Stored items:

/-!
# The `θ̄ = 1` value with the frame data CONSTRUCTED and the scalar `π` NORMALISED, TRACE frame, every residue characteristic:
# `#Fix_{U⧸K}(t_π^{(b)}(x₁,x₂,x₃)) = φ₁(N₁, N)` for ANY `σ`-fixed non-norm `π`, from `UnramifiedLocalConjDatum` data alone
(Flicker (1998), *Elementary proof of the fundamental lemma for a unitary group*, Prop. 11 p. 87 (+ Props. 12–13 through Prop. 10); Prop. 5 p. 82, Prop. 6 p. 83; Kottwitz 1986 §3)

Topic `NumberTheory/Rogawski1990`; namespace `Literature.NumberTheory.Automorphic.UnitaryGroup` (as the ★ sibling).  THEOREMS ONLY (no definition, no instance, no
notation, no named fact); kernel lane `--supports stmt-HodgeConjecture-24833`.  Cell `pub/hodgecm-mathlib`, crux H413; LH4 board (D-UNR), LAYER C (C5)′ (CENSUS-C5
bd72510a §6 row `…ValueThetaOneCornerTrace`; LH4-plan (g7) WORD #48), the `|2|`-free twin of ★ `UnitOrbitalIntegralInertValueThetaOneCorner` (A-p03 (g25)).

WHAT.  ★ reads Flicker's literal `t_π(a,b,c) = !![e(a+c), 0, −e(a−c)π; 0, b, 0; −e(a−c)π′, 0, e(a+c)]` (`2e = 1`) under a `LocalConjDatum` (`|2| = 1`, corner scalar `yσy = −2`)
and closes `#Fix_{U⧸K}(t_π) = φ₁(N₁, N)` in four moves over the θ̄ = 1 BRIDGE ★ `natCard_fixedPoints_unitaryInt_flickerTorus_eq_phiOne_of_bridge`.  Here the literal is the
TRACE literal of ★ p851724 ∕ ★ F1 p851889,

  `t_π^{(b)}(x₁,x₂,x₃) = !![x₁σb + x₃b, 0, π(x₁ − x₃); 0, x₂, 0; π′bσb(x₁ − x₃), 0, x₁b + x₃σb]`   (`b + σb = 1`, `|b| ≤ 1`, `|σb − b| = 1`; `ππ′ = 1`, `σπ = π`, `π` not a norm),

the datum is an `UnramifiedLocalConjDatum` (`v ∣ 2` allowed), and the four moves are: §1 (`θ = ϖ`) the frame BUILT from ★ `exists_coe_eq_block_of_rel` (`c = diag(1,−1,1)`),
★ F1 `traceTorusBlock_mem_centralizer_diag` (`t ∈ Z(c)`), ★ `exists_coe_eq_flickerU_trace` (the level family `u_m^{(1,−b)}` of ★ p851802's currency), ★ `exists_diagRadial`,
the integer frame at `R := 𝒪[K]` with T1's generator `a₀` (`σa₀ − a₀ ∈ 𝒪^×`; NO `IsUnit 2`), the exponent `N₊′ = ord((x₁−x₂)σb + (x₃−x₂)b)` and its dictionary by ★ p851970
(the bridge's type datum `h` — type A `N₁ < N`: `N₂ = N₁`, `|E| = |ϖ^{N₁}|`; type B `N ≤ N₁`: `|E| ≤ |ϖ^N|`, `N₊′ := N` and ★ `phiOne_of_le` — is DERIVED here 2-freely from
`|b| = |σb| = 1` (★ F1); FINDING #18's `E = 0` family is type B, no separate head); §2 a `σ`-fixed
non-norm has ODD order (★'s lemma is 2-free; re-typed over `UnramifiedLocalConjDatum`); §3 `ord π = 2k+1`: the radial unitary `g = diag(u,1,u⁻¹)`, `u = ϖ^{k+1}`, rescales
`π ↦ πu² =: ϖ″`, a `σ`-fixed uniformiser, `UnramifiedLocalConjDatum σ ϖ″ = ⟨σσ, vσ, σϖ″, vϖ″, trace, norm⟩`, and the count is conjugation invariant (★ B-p14); §4 THE HEAD
`natCard_fixedPoints_unitaryInt_traceTorusPi_eq_phiOne_of_forall_mul_map_ne` = SIGFIRST-CornerTrace 06a69e19 head 2 VERBATIM (consumed by this seat's θ̄ = 1 EXPORT
`…ValueThetaOneAdicCompletionTrace` and, through it, by ★ p851982's `hX₁` and (C6)-5∕-6).
HONEST LABEL: HC_CM is proved only modulo the 7 printed citations (2 remaining: hLiu418 = stmt-HodgeConjecture-24832, h413 = stmt-HodgeConjecture-24833) until rung 0
closes; count-neutral ((D-UNR) PRINT by D74′); pays no organ, opens no road.

## References
* [Flicker1998UnitaryFL] Y. Z. Flicker, *Elementary proof of the fundamental lemma for a unitary group*, Canad. J. Math. 50 (1998), 74–98: Prop. 3 p. 79, Prop. 5 p. 82,
  Prop. 6 p. 83, §4 p. 85, Prop. 11 p. 87, Props. 12–13 pp. 89–94.
* [SerreLocalFields1979] J.-P. Serre, *Local Fields*, GTM 67 (1979), Ch. V §2 Prop. 3, Corollary, Remark 1.
* [Rogawski1990] J. D. Rogawski, *Automorphic Representations of Unitary Groups in Three Variables* (1990), §4.9 Prop. 4.9.1 (b) p. 55.
* [Kottwitz1986] R. E. Kottwitz, *Base change for unit elements of Hecke algebras*, Compositio Math. 60 (1986), §3.
-/

set_option autoImplicit false

open scoped MatrixGroups WithZero Valued
open Matrix

namespace Literature.NumberTheory.Automorphic

namespace UnitaryGroup

open Literature.NumberTheory.Automorphic.HermitianLattice (unitaryInt mem_unitaryInt_iff UnramifiedLocalConjDatum)
open Literature.NumberTheory.Rogawski1990.Flicker1998 (phiOne phiOne_of_le)
open Literature.NumberTheory.Rogawski1990 (diagRadial_mul_diagRadial_inv)
open IsLocalRing

variable {K : Type*} [Field K] [Valued K ℤᵐ⁰] {ϖ : K} (σ : K →+* K) {J : Matrix (Fin 3) (Fin 3) K}

/-! ## §1 `θ = ϖ`: the frame data constructed (trace frame) -/

section ThetaOneCorner

variable [IsDiscreteValuationRing 𝒪[K]] [Finite (ResidueField 𝒪[K])] [IsAdicComplete (maximalIdeal 𝒪[K]) 𝒪[K]]

set_option synthInstance.maxHeartbeats 200000 in
-- the `H`-action on `H ⧸ (K^{u_m} ∩ H)` (as in ★ (F2))
/-- **`#Fix_{U⧸K}(t_ϖ^{(b)}(x₁,x₂,x₃)) = φ₁(N₁, N)` from the UNRAMIFIED local datum alone** (`θ = ϖ` the uniformiser of the datum; frame elements constructed:
`c = diag(1,−1,1)`, `t ∈ Z(c)` by ★ F1, the level family `u_m^{(1,−b)}` by ★ `exists_coe_eq_flickerU_trace`, the radial family, the integer frame at `R := 𝒪[K]` with the
generator `a₀`; `N = ord(x₁ − x₃)`, `N₁ = ord(x₁ − x₂)`; the bridge's type datum `h` (WORD #52 (V2)) derived from `hN hN₁` and `|b| = |σb| = 1`: type A `N₊′ = N₁`, type B
`N₊′ := N` with `|E| ≤ |ϖ^N|` and ★ `phiOne_of_le`).  Twin of ★ `natCard_fixedPoints_unitaryInt_corner_eq_phiOne` with `{y} hy {e} h2e` DELETED, `h2`, `{b} (hb) (hbv)`
ADDED, `{a b cc} ↦ {x₁ x₂ x₃}` (T7 `hbδ` lives in the §4 head only: the bridge does not read it). [cite: Flicker1998UnitaryFL, Prop. 11 p. 87; Props. 12–13 pp. 89–94; Prop. 6 p. 83] [cite: Kottwitz1986, §3] -/
theorem natCard_fixedPoints_unitaryInt_traceTorusPi_eq_phiOne (hJ : J = (StdForm.antidiagonal 3).over K) (hd : UnramifiedLocalConjDatum σ ϖ)
    (h2 : (2 : K) ≠ 0) (hσO : ∀ y : 𝒪[K], (σ.comp 𝒪[K].subtype) y ∈ 𝒪[K])
    {q : ℕ} (hq : Nat.card (ResidueField 𝒪[K]) = q ^ 2)
    {a₀ : 𝒪[K]} (ha₀ : IsUnit (((σ.comp 𝒪[K].subtype).codRestrict 𝒪[K] hσO) a₀ - a₀))
    {b : K} (hb : b + σ b = 1) (hbv : Valued.v b ≤ 1)
    {x₁ x₂ x₃ : K} (hx₁ : σ x₁ * x₁ = 1) (hx₂ : σ x₂ * x₂ = 1) (hx₃ : σ x₃ * x₃ = 1)
    {t : ↥(unitaryGroupOfForm σ J)}
    (hte : ((t : GL (Fin 3) K) : Matrix (Fin 3) (Fin 3) K) =
      !![x₁ * σ b + x₃ * b, 0, ϖ * (x₁ - x₃); 0, x₂, 0; ϖ⁻¹ * (b * σ b * (x₁ - x₃)), 0, x₁ * b + x₃ * σ b])
    {N N₁ N₂ : ℕ} (hN : Valued.v (x₁ - x₃) = Valued.v (ϖ ^ N)) (hN₁ : Valued.v (x₁ - x₂) = Valued.v (ϖ ^ N₁))
    (hN₂ : Valued.v (x₃ - x₂) = Valued.v (ϖ ^ N₂))
    (hfin : {x : ↥(unitaryGroupOfForm σ J) ⧸ unitaryInt σ J | t • x = x}.Finite) :
    (Nat.card {x : ↥(unitaryGroupOfForm σ J) ⧸ unitaryInt σ J | t • x = x} : ℚ) = phiOne q N₁ N := by
  classical
  have hϖ0 : ϖ ≠ 0 := hd.ϖ_ne_zero
  -- the literal in the bridge's `θ = ϖ ^ 1` spelling
  have hte' : ((t : GL (Fin 3) K) : Matrix (Fin 3) (Fin 3) K) =
      !![x₁ * σ b + x₃ * b, 0, ϖ ^ 1 * (x₁ - x₃); 0, x₂, 0; (ϖ ^ 1)⁻¹ * (b * σ b * (x₁ - x₃)), 0, x₁ * b + x₃ * σ b] := by
    rw [hte, pow_one]
  -- `c = diag(1, −1, 1)`
  obtain ⟨c, hc⟩ := exists_coe_eq_block_of_rel σ hJ (α := 1) (β := 0) (γ := 0) (δ := 1) (e := -1)
    (by rw [map_one, map_zero]; ring) (by rw [map_one, map_zero]; ring) (by rw [map_zero, map_one]; ring) (by rw [map_zero, map_one]; ring)
    (by rw [map_neg, map_one]; ring)
  have htH : t ∈ Subgroup.centralizer ({c} : Set ↥(unitaryGroupOfForm σ J)) := traceTorusBlock_mem_centralizer_diag σ hc hte
  -- the level elements `u_m^{(1,−b)}` (★ p851802's currency with `(y, z) := (1, −b)`) and the radial family
  have hu := fun m => exists_coe_eq_flickerU_trace σ hJ hd hb m
  choose u hum using hu
  have hum' : ∀ m, ((u m : GL (Fin 3) K) : Matrix (Fin 3) (Fin 3) K) = !![ϖ ^ m, 1, -b * (ϖ ^ m)⁻¹; 0, 1, -σ 1 * (ϖ ^ m)⁻¹; 0, 0, (ϖ ^ m)⁻¹] := by
    intro m; rw [hum m]; simp only [map_one, neg_mul, one_mul]
  have hyz : -b + σ (-b) + 1 * σ 1 = 0 := by rw [map_neg, map_one]; linear_combination -hb
  have hyl : Valued.v (1 : K) = 1 := map_one _
  have hzl : Valued.v (-b) ≤ 1 := by rw [Valuation.map_neg]; exact hbv
  obtain ⟨r, hr⟩ := exists_diagRadial σ hJ hd.σϖ hϖ0 hc
  -- the integer frame at `R := 𝒪[K]`; the generator `a₀` serves as T1's `gR`
  set σO : 𝒪[K] →+* 𝒪[K] := (σ.comp 𝒪[K].subtype).codRestrict 𝒪[K] hσO with hσOdef
  have hσOσO : ∀ z, σO (σO z) = z := fun z => Subtype.ext (hd.σσ (z : K))
  have hιv : ∀ x : K, Valued.v x ≤ 1 ↔ x ∈ Set.range (𝒪[K].subtype) :=
    fun x => ⟨fun hx => ⟨⟨x, hx⟩, rfl⟩, by rintro ⟨z, rfl⟩; exact z.2⟩
  have hσι : ∀ z : 𝒪[K], 𝒪[K].subtype (σO z) = σ (𝒪[K].subtype z) := fun z => rfl
  have hϖle : Valued.v ϖ ≤ 1 := by rw [hd.vϖ, ← WithZero.exp_zero]; exact WithZero.exp_le_exp.2 (by norm_num)
  have hp : Irreducible (⟨ϖ, hϖle⟩ : 𝒪[K]) := (IsDiscreteValuationRing.irreducible_iff_uniformizer _).2 (maximalIdeal_integer_eq_span hd.vϖ)
  -- `1 < q`: the residue field is a finite field
  have hq1 : 1 < q := by
    have h1 : 1 < Nat.card (ResidueField 𝒪[K]) := Finite.one_lt_card
    rw [hq] at h1
    exact (Nat.one_lt_pow_iff two_ne_zero).1 h1
  -- the TYPE DATUM `h` of the bridge (★ `…Trichotomy`'s shape on the trace corner `E = (x₁−x₂)σb + (x₃−x₂)b`; 2-free: `|b| = |σb| = 1` by ★ F1)
  obtain ⟨hb1, hσb1, -⟩ := v_eq_one_of_add_map_eq_one σ hd.vσ hbv hb
  have vle : ∀ {i j : ℕ}, Valued.v (ϖ ^ i) ≤ Valued.v (ϖ ^ j) ↔ j ≤ i := fun {i j} => by rw [hd.v_pow, hd.v_pow, WithZero.exp_le_exp]; omega
  have vlt : ∀ {i j : ℕ}, Valued.v (ϖ ^ i) < Valued.v (ϖ ^ j) ↔ j < i := fun {i j} => by rw [hd.v_pow, hd.v_pow, WithZero.exp_lt_exp]; omega
  have hv31 : Valued.v (x₃ - x₁) = Valued.v (ϖ ^ N) := by rw [← Valuation.map_sub_swap, hN]
  have hv32 : Valued.v (x₃ - x₂) ≤ max (Valued.v (ϖ ^ N)) (Valued.v (ϖ ^ N₁)) := by
    have e1 : x₃ - x₂ = (x₃ - x₁) + (x₁ - x₂) := by ring
    rw [e1, ← hv31, ← hN₁]; exact Valuation.map_add _ _ _
  rcases lt_or_ge N₁ N with hlt | hle
  · -- type A: `N₁ < N` ⇒ `N₂ = N₁` and `|E| = |ϖ^{N₁}|` (read from `E = (x₁ − x₂) + (x₃ − x₁)·b`)
    have es : (x₁ - x₂) * σ b + (x₃ - x₂) * b = (x₁ - x₂) + (x₃ - x₁) * b := traceCorner_eq σ hb x₁ x₂ x₃
    have hsmall : Valued.v ((x₃ - x₁) * b) < Valued.v (x₁ - x₂) := by rw [map_mul, hb1, mul_one, hv31, hN₁, vlt]; exact hlt
    have hvE : Valued.v ((x₁ - x₂) * σ b + (x₃ - x₂) * b) = Valued.v (ϖ ^ N₁) := by
      rw [es, Valuation.map_add_eq_of_lt_left _ hsmall, hN₁]
    have hN₂' : N₂ = N₁ := by
      have e1 : x₃ - x₂ = (x₁ - x₂) + (x₃ - x₁) := by ring
      have hsmall' : Valued.v (x₃ - x₁) < Valued.v (x₁ - x₂) := by rw [hv31, hN₁, vlt]; exact hlt
      have h32 : Valued.v (x₃ - x₂) = Valued.v (ϖ ^ N₁) := by rw [e1, Valuation.map_add_eq_of_lt_left _ hsmall', hN₁]
      rw [hN₂, hd.v_pow, hd.v_pow, WithZero.exp_inj] at h32
      omega
    exact natCard_fixedPoints_unitaryInt_traceTorusPi_eq_phiOne_of_bridge σ hJ hd h2 hσO hc u hyl hzl hyz hum'
      𝒪[K].subtype Subtype.val_injective hιv σO hσOσO hσι ha₀ hp rfl hb hbv rfl rfl hx₁ hx₂ hx₃ hte' htH r hr hN (Or.inl ⟨hlt, hN₂', rfl, hvE⟩)
      hq hq hq1 ha₀ hfin
  · -- type B: `N ≤ N₁` ⇒ `|E| ≤ |ϖ^N|`; the bridge at `N₊′ := N` gives `φ₁(N, N) = φ₁(N₁, N)` (both the `N ≤ ·` branch, ★ `phiOne_of_le`)
    have hvE : Valued.v ((x₁ - x₂) * σ b + (x₃ - x₂) * b) ≤ Valued.v (ϖ ^ N) := by
      refine le_trans (Valuation.map_add _ _ _) (max_le ?_ ?_)
      · rw [map_mul, hσb1, mul_one, hN₁, vle]; exact hle
      · rw [map_mul, hb1, mul_one]
        refine le_trans hv32 (max_le le_rfl ?_)
        rw [vle]; exact hle
    rw [phiOne_of_le q hle, ← phiOne_of_le q (le_refl N)]
    exact natCard_fixedPoints_unitaryInt_traceTorusPi_eq_phiOne_of_bridge (N₂ := N₂) σ hJ hd h2 hσO hc u hyl hzl hyz hum'
      𝒪[K].subtype Subtype.val_injective hιv σO hσOσO hσι ha₀ hp rfl hb hbv rfl rfl hx₁ hx₂ hx₃ hte' htH r hr hN (Or.inr ⟨hle, le_rfl, hvE⟩)
      hq hq hq1 ha₀ hfin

▶ **WORK TO COMPLETE**
Out of the data above, transcribe exactly and only the lines starting with the line that has "a finite field" and going on through the line that has "have h32 : Valued.v", both included.

▶ **EXERCISE RESPONSE**
  -- `1 < q`: the residue field is a finite field
  have hq1 : 1 < q := by
    have h1 : 1 < Nat.card (ResidueField 𝒪[K]) := Finite.one_lt_card
    rw [hq] at h1
    exact (Nat.one_lt_pow_iff two_ne_zero).1 h1
  -- the TYPE DATUM `h` of the bridge (★ `…Trichotomy`'s shape on the trace corner `E = (x₁−x₂)σb + (x₃−x₂)b`; 2-free: `|b| = |σb| = 1` by ★ F1)
  obtain ⟨hb1, hσb1, -⟩ := v_eq_one_of_add_map_eq_one σ hd.vσ hbv hb
  have vle : ∀ {i j : ℕ}, Valued.v (ϖ ^ i) ≤ Valued.v (ϖ ^ j) ↔ j ≤ i := fun {i j} => by rw [hd.v_pow, hd.v_pow, WithZero.exp_le_exp]; omega
  have vlt : ∀ {i j : ℕ}, Valued.v (ϖ ^ i) < Valued.v (ϖ ^ j) ↔ j < i := fun {i j} => by rw [hd.v_pow, hd.v_pow, WithZero.exp_lt_exp]; omega
  have hv31 : Valued.v (x₃ - x₁) = Valued.v (ϖ ^ N) := by rw [← Valuation.map_sub_swap, hN]
  have hv32 : Valued.v (x₃ - x₂) ≤ max (Valued.v (ϖ ^ N)) (Valued.v (ϖ ^ N₁)) := by
    have e1 : x₃ - x₂ = (x₃ - x₁) + (x₁ - x₂) := by ring
    rw [e1, ← hv31, ← hN₁]; exact Valuation.map_add _ _ _
  rcases lt_or_ge N₁ N with hlt | hle
  · -- type A: `N₁ < N` ⇒ `N₂ = N₁` and `|E| = |ϖ^{N₁}|` (read from `E = (x₁ − x₂) + (x₃ − x₁)·b`)
    have es : (x₁ - x₂) * σ b + (x₃ - x₂) * b = (x₁ - x₂) + (x₃ - x₁) * b := traceCorner_eq σ hb x₁ x₂ x₃
    have hsmall : Valued.v ((x₃ - x₁) * b) < Valued.v (x₁ - x₂) := by rw [map_mul, hb1, mul_one, hv31, hN₁, vlt]; exact hlt
    have hvE : Valued.v ((x₁ - x₂) * σ b + (x₃ - x₂) * b) = Valued.v (ϖ ^ N₁) := by
      rw [es, Valuation.map_add_eq_of_lt_left _ hsmall, hN₁]
    have hN₂' : N₂ = N₁ := by
      have e1 : x₃ - x₂ = (x₁ - x₂) + (x₃ - x₁) := by ring
      have hsmall' : Valued.v (x₃ - x₁) < Valued.v (x₁ - x₂) := by rw [hv31, hN₁, vlt]; exact hlt
      have h32 : Valued.v (x₃ - x₂) = Valued.v (ϖ ^ N₁) := by rw [e1, Valuation.map_add_eq_of_lt_left _ hsmall', hN₁]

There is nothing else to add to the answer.